Work to complete: Check every line in the listing below for "Theorems". Copy the ones where it occurs.

---- Provided information

import Summits.QuantumFields.YangMills.Theorems.PoincareLipschitzInteriorSupScaleOptimised
import HarnessLib

/-!
# Line «poincare_lipschitz» on crux `HistoryTailL` (stmt-QuantumFields-19936), route crux `BlockLipschitzL` (stmt-QuantumFields-23533), K2 supplier plan —
# THE SCALE-OPTIMISATION LEMMA, CARRIER-FREE: a single-scale interior estimate `X² ≤ A·M²/(ℓ+1)^d + E·ℓ²·θ²` valid at EVERY scale `1 ≤ ℓ ≤ ℓ_max`
# gives `X² ≤ A·M²/(ℓ_max+1)^d + (A+4E)·θ^{2d/(d+2)}·M^{4/(d+2)} + (A+E)·θ²` (d = 3: `X ≲ θ^{3/5}M^{2/5} + ℓ_max^{−3/2}M + θ`)

Cell `ym3-torus` (YM ladder rung R3 = continuum SU(2) Yang–Mills on the three-torus — a RUNG, NOT the Clay problem: not d = 4, not infinite volume, not a
mass gap); width seat `ym3-torus-px7` gen 4.  Pure real analysis (imports ✓p682131 for its `rpow` letters only), def-free; `--supports stmt-QuantumFields-23533`.  Nothing here proves
`hStab`, (R3), F5/F6, a stub, `BlockLipschitzL`, `HistoryTailL` or a summit statement.

WHY (bus 2026-08-29T00:54Z, located for card v1.27's F6).  The per-level interior-regularity input (R3) of the K2 supplier plan is available — flat
(✓`Prop7FlatSourcedMeanValue.sq_le_of_curl_diverg_bounds_torus`) and, once typed, covariant (w5-19936 g10's (R3)-COV row) — as a SINGLE-SCALE estimate
`sup² ≤ A·ℓ^{−d}·mass(Q_{cℓ}) + E·ℓ²·θ²` for every admissible scale `ℓ`.  Read at the full box `ℓ ≍ L^{j+1−i}` its source term is the «j ≲ K/2» wall; read at the
OPTIMAL scale `ℓ* = (M/θ)^{2/(d+2)}` it gives `θ^{d/(d+2)}M^{2/(d+2)}`, and summed over the levels of w2-19936 g10's re-gauged induction this is
`≲ γ^{3/10}p^{3/5}·L^{3(j+1−K)/10}/(1−L^{−1/10})` — j-UNIFORMLY small (LOCATE (R3)-LIN #44 §2(b) and the bus arithmetic of 00:54Z).  ✓p682131
`PoincareLipschitzInteriorSupScaleOptimised.sq_le_scaleOptimised` performs this optimisation entangled with the flat torus lemma; THIS FILE extracts the
optimisation as a carrier-free real lemma, so that F6 applies it VERBATIM to the covariant row (or to any row of the same shape):

* the `rpow` letters are ✓p682131's `rpow_letter_sq`, `rpow_letter_div`, `le_of_rpow_le_one` (imported, not restated).
* ★★ `sq_le_of_forall_scale` — `A, E, M, θ ≥ 0`, `ℓ_max ≥ 1`, and `∀ ℓ ∈ [1, ℓ_max], X² ≤ A/(ℓ+1)^d·M² + E·ℓ²·θ²` ⟹
  `X² ≤ A/(ℓ_max+1)^d·M² + (A + 4E)·θ^{2d/(d+2)}·M^{4/(d+2)} + (A + E)·θ²` (cases `θ = 0`; `t ≤ 1`; `t ≥ ℓ_max`; `ℓ = ⌈t⌉`).
[folklore]
-/

set_option autoImplicit false

noncomputable section

namespace Summit.QuantumFields.YangMills.Theorems.PoincareLipschitzScaleOptimisation

open Summit.QuantumFields.YangMills.Theorems.PoincareLipschitzInteriorSupScaleOptimised (rpow_letter_sq rpow_letter_div le_of_rpow_le_one)

/-- ★★ **THE SCALE-OPTIMISATION LEMMA.**  If a quantity `X` obeys the single-scale estimate `X² ≤ A/(ℓ+1)^d·M² + E·ℓ²·θ²` at EVERY integer scale
`1 ≤ ℓ ≤ ℓ_max` (`A, E, M, θ ≥ 0`, `ℓ_max ≥ 1`), then
`X² ≤ A/(ℓ_max+1)^d·M² + (A + 4E)·θ^{2d/(d+2)}·M^{4/(d+2)} + (A + E)·θ²` — the estimate at `ℓ* = ⌈(M/θ)^{2/(d+2)}⌉` clamped to `[1, ℓ_max]`
(`θ = 0`: `ℓ = ℓ_max`).  d = 3: `X ≲ θ^{3/5}M^{2/5} + ℓ_max^{−3/2}M + θ`. [folklore] -/
theorem sq_le_of_forall_scale (d : ℕ) {X M θ A E : ℝ} (hM0 : 0 ≤ M) (hθ0 : 0 ≤ θ) (hA0 : 0 ≤ A) (hE0 : 0 ≤ E)
    {ℓmax : ℕ} (hℓmax : 1 ≤ ℓmax)
    (step : ∀ ℓ : ℕ, 1 ≤ ℓ → ℓ ≤ ℓmax → X ^ 2 ≤ A / ((ℓ : ℝ) + 1) ^ d * M ^ 2 + E * (ℓ : ℝ) ^ 2 * θ ^ 2) :
    X ^ 2 ≤ A / ((ℓmax : ℝ) + 1) ^ d * M ^ 2 + (A + 4 * E) * (θ ^ ((2 * d : ℝ) / (d + 2)) * M ^ ((4 : ℝ) / (d + 2))) + (A + E) * θ ^ 2 := by
  set Φ : ℝ := θ ^ ((2 * d : ℝ) / (d + 2)) * M ^ ((4 : ℝ) / (d + 2)) with hΦ
  have hΦ0 : 0 ≤ Φ := mul_nonneg (Real.rpow_nonneg hθ0 _) (Real.rpow_nonneg hM0 _)
  have hT1 : 0 ≤ A / ((ℓmax : ℝ) + 1) ^ d * M ^ 2 := by positivity
  have hT2 : 0 ≤ (A + 4 * E) * Φ := by positivity
  have hT3 : 0 ≤ (A + E) * θ ^ 2 := by positivity
  by_cases hθz : θ = 0
  · have h := step ℓmax hℓmax le_rfl
    have h' : E * (ℓmax : ℝ) ^ 2 * θ ^ 2 = 0 := by rw [hθz]; ring
    linarith [hT2, hT3]
  have hθpos : 0 < θ := lt_of_le_of_ne hθ0 (Ne.symm hθz)
  set t : ℝ := (M / θ) ^ ((2 : ℝ) / (d + 2)) with ht
  have ht0 : 0 ≤ t := Real.rpow_nonneg (div_nonneg hM0 hθpos.le) _
  have hsq : t ^ 2 * θ ^ 2 = Φ := by rw [ht, hΦ]; exact rpow_letter_sq d hθpos hM0
  by_cases ht1 : t ≤ 1
  · have hMθ : M ≤ θ := le_of_rpow_le_one d hθpos ht1
    have h := step 1 le_rfl hℓmax
    have h1 : A / (((1 : ℕ) : ℝ) + 1) ^ d * M ^ 2 ≤ A * θ ^ 2 := by
      have hden : (1 : ℝ) ≤ (((1 : ℕ) : ℝ) + 1) ^ d := one_le_pow₀ (by norm_num)
      have hAd : A / (((1 : ℕ) : ℝ) + 1) ^ d ≤ A := div_le_self hA0 hden
      have hM2 : M ^ 2 ≤ θ ^ 2 := pow_le_pow_left₀ hM0 hMθ 2
      exact mul_le_mul hAd hM2 (sq_nonneg _) hA0
    have h2 : E * (((1 : ℕ) : ℝ)) ^ 2 * θ ^ 2 = E * θ ^ 2 := by norm_num
    rw [h2] at h
    have e3 : (A + E) * θ ^ 2 = A * θ ^ 2 + E * θ ^ 2 := by ring
    linarith [h, h1, hT1, hT2, e3]
  · by_cases ht2 : (ℓmax : ℝ) ≤ t
    · have h := step ℓmax hℓmax le_rfl
      have h1 : E * (ℓmax : ℝ) ^ 2 * θ ^ 2 ≤ E * Φ := by
        rw [← hsq, mul_assoc]
        refine mul_le_mul_of_nonneg_left ?_ hE0
        have hl0 : (0 : ℝ) ≤ ℓmax := by positivity
        exact mul_le_mul_of_nonneg_right (pow_le_pow_left₀ hl0 ht2 2) (sq_nonneg _)
      have e3 : (A + 4 * E) * Φ = A * Φ + 4 * (E * Φ) := by ring
      have hAΦ : 0 ≤ A * Φ := mul_nonneg hA0 hΦ0
      have hEΦ : 0 ≤ E * Φ := mul_nonneg hE0 hΦ0
      linarith [h, h1, hT3, e3, hAΦ, hEΦ]
    · have ht1' : 1 < t := lt_of_not_ge ht1
      have ht2' : t < ℓmax := lt_of_not_ge ht2
      have htpos : 0 < t := lt_trans zero_lt_one ht1'
      set ℓ : ℕ := ⌈t⌉₊ with hℓ
      have hℓ1 : 1 ≤ ℓ := Nat.one_le_iff_ne_zero.mpr (Nat.pos_iff_ne_zero.mp (Nat.ceil_pos.mpr htpos))
      have hℓ2 : ℓ ≤ ℓmax := Nat.ceil_le.mpr ht2'.le
      have hℓt : t ≤ (ℓ : ℝ) := Nat.le_ceil t
      have hℓt' : (ℓ : ℝ) < t + 1 := Nat.ceil_lt_add_one ht0
      have h := step ℓ hℓ1 hℓ2
      have hMpos : 0 < M := by
        by_contra hM'
        have hM00 : M = 0 := le_antisymm (le_of_not_gt hM') hM0
        have : t = 0 := by
          rw [ht, hM00, zero_div]
          exact Real.zero_rpow (by positivity)
        linarith
      have hdiv : M ^ 2 / t ^ d = Φ := by rw [ht, hΦ]; exact rpow_letter_div d hθpos hMpos
      have h1 : A / ((ℓ : ℝ) + 1) ^ d * M ^ 2 ≤ A * Φ := by
        rw [← hdiv]
        have hpow : t ^ d ≤ ((ℓ : ℝ) + 1) ^ d := pow_le_pow_left₀ htpos.le (by linarith) _
        have htd : 0 < t ^ d := pow_pos htpos _
        have e1 : A / ((ℓ : ℝ) + 1) ^ d * M ^ 2 = A * (M ^ 2 / ((ℓ : ℝ) + 1) ^ d) := by ring
        rw [e1]
        refine mul_le_mul_of_nonneg_left ?_ hA0
        exact div_le_div_of_nonneg_left (sq_nonneg _) htd hpow
      have h2 : E * (ℓ : ℝ) ^ 2 * θ ^ 2 ≤ 4 * E * Φ := by
        rw [← hsq]
        have hl : (ℓ : ℝ) ^ 2 ≤ 4 * t ^ 2 := by
          have h2t : (ℓ : ℝ) ≤ 2 * t := by linarith
          have hl0 : (0 : ℝ) ≤ ℓ := by positivity
          have := pow_le_pow_left₀ hl0 h2t 2
          linarith [this, (by ring : (2 * t) ^ 2 = 4 * t ^ 2)]
        have := mul_le_mul_of_nonneg_left (mul_le_mul_of_nonneg_right hl (sq_nonneg θ)) hE0
        linarith
      have e3 : (A + 4 * E) * Φ = A * Φ + 4 * E * Φ := by ring
      linarith [h, h1, h2, hT1, hT3, e3]

/-- **COROLLARY (square roots taken)**: under the same hypotheses with `X ≥ 0`,
`X ≤ √A·M/(ℓ_max+1)^{d/2} + √(A+4E)·√(θ^{2d/(d+2)}·M^{4/(d+2)}) + √(A+E)·θ` (`√(a+b+c) ≤ √a+√b+√c`). [folklore] -/
theorem le_of_forall_scale (d : ℕ) {X M θ A E : ℝ} (hX0 : 0 ≤ X) (hM0 : 0 ≤ M) (hθ0 : 0 ≤ θ) (hA0 : 0 ≤ A) (hE0 : 0 ≤ E)
    {ℓmax : ℕ} (hℓmax : 1 ≤ ℓmax)
    (step : ∀ ℓ : ℕ, 1 ≤ ℓ → ℓ ≤ ℓmax → X ^ 2 ≤ A / ((ℓ : ℝ) + 1) ^ d * M ^ 2 + E * (ℓ : ℝ) ^ 2 * θ ^ 2) :
    X ≤ Real.sqrt (A / ((ℓmax : ℝ) + 1) ^ d * M ^ 2) + Real.sqrt ((A + 4 * E) * (θ ^ ((2 * d : ℝ) / (d + 2)) * M ^ ((4 : ℝ) / (d + 2)))) +
      Real.sqrt ((A + E) * θ ^ 2) := by
  have h := sq_le_of_forall_scale d hM0 hθ0 hA0 hE0 hℓmax step
  have hΦ0 : 0 ≤ θ ^ ((2 * d : ℝ) / (d + 2)) * M ^ ((4 : ℝ) / (d + 2)) := mul_nonneg (Real.rpow_nonneg hθ0 _) (Real.rpow_nonneg hM0 _)
  have h1 : 0 ≤ A / ((ℓmax : ℝ) + 1) ^ d * M ^ 2 := by positivity
  have h2 : 0 ≤ (A + 4 * E) * (θ ^ ((2 * d : ℝ) / (d + 2)) * M ^ ((4 : ℝ) / (d + 2))) := by positivity
  have h3 : 0 ≤ (A + E) * θ ^ 2 := by positivity
  -- `√(a+b) ≤ √a + √b` (inlined; many private copies exist in the tree)
  have hsal : ∀ a b : ℝ, 0 ≤ a → 0 ≤ b → Real.sqrt (a + b) ≤ Real.sqrt a + Real.sqrt b := by
    intro a b ha hb
    have hs : 0 ≤ Real.sqrt a + Real.sqrt b := add_nonneg (Real.sqrt_nonneg _) (Real.sqrt_nonneg _)
    have hsq : a + b ≤ (Real.sqrt a + Real.sqrt b) ^ 2 := by
      have e : (Real.sqrt a + Real.sqrt b) ^ 2 = a + b + 2 * (Real.sqrt a * Real.sqrt b) := by
        rw [add_sq, Real.sq_sqrt ha, Real.sq_sqrt hb]; ring
      rw [e]
      have : 0 ≤ Real.sqrt a * Real.sqrt b := mul_nonneg (Real.sqrt_nonneg _) (Real.sqrt_nonneg _)
      linarith
    calc Real.sqrt (a + b) ≤ Real.sqrt ((Real.sqrt a + Real.sqrt b) ^ 2) := Real.sqrt_le_sqrt hsq
      _ = Real.sqrt a + Real.sqrt b := Real.sqrt_sq hs
  have hX : X = Real.sqrt (X ^ 2) := (Real.sqrt_sq hX0).symm
  rw [hX]
  calc Real.sqrt (X ^ 2) ≤ Real.sqrt (A / ((ℓmax : ℝ) + 1) ^ d * M ^ 2 + (A + 4 * E) * (θ ^ ((2 * d : ℝ) / (d + 2)) * M ^ ((4 : ℝ) / (d + 2))) +
        (A + E) * θ ^ 2) := Real.sqrt_le_sqrt h
    _ ≤ Real.sqrt (A / ((ℓmax : ℝ) + 1) ^ d * M ^ 2 + (A + 4 * E) * (θ ^ ((2 * d : ℝ) / (d + 2)) * M ^ ((4 : ℝ) / (d + 2)))) +
        Real.sqrt ((A + E) * θ ^ 2) := hsal _ _ (by positivity) h3
    _ ≤ Real.sqrt (A / ((ℓmax : ℝ) + 1) ^ d * M ^ 2) + Real.sqrt ((A + 4 * E) * (θ ^ ((2 * d : ℝ) / (d + 2)) * M ^ ((4 : ℝ) / (d + 2)))) +
        Real.sqrt ((A + E) * θ ^ 2) := by
        have := hsal _ _ h1 h2
        linarith

end Summit.QuantumFields.YangMills.Theorems.PoincareLipschitzScaleOptimisation

end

--------

Result below:
import Summits.QuantumFields.YangMills.Theorems.PoincareLipschitzInteriorSupScaleOptimised
namespace Summit.QuantumFields.YangMills.Theorems.PoincareLipschitzScaleOptimisation
open Summit.QuantumFields.YangMills.Theorems.PoincareLipschitzInteriorSupScaleOptimised (rpow_letter_sq rpow_letter_div le_of_rpow_le_one)
end Summit.QuantumFields.YangMills.Theorems.PoincareLipschitzScaleOptimisation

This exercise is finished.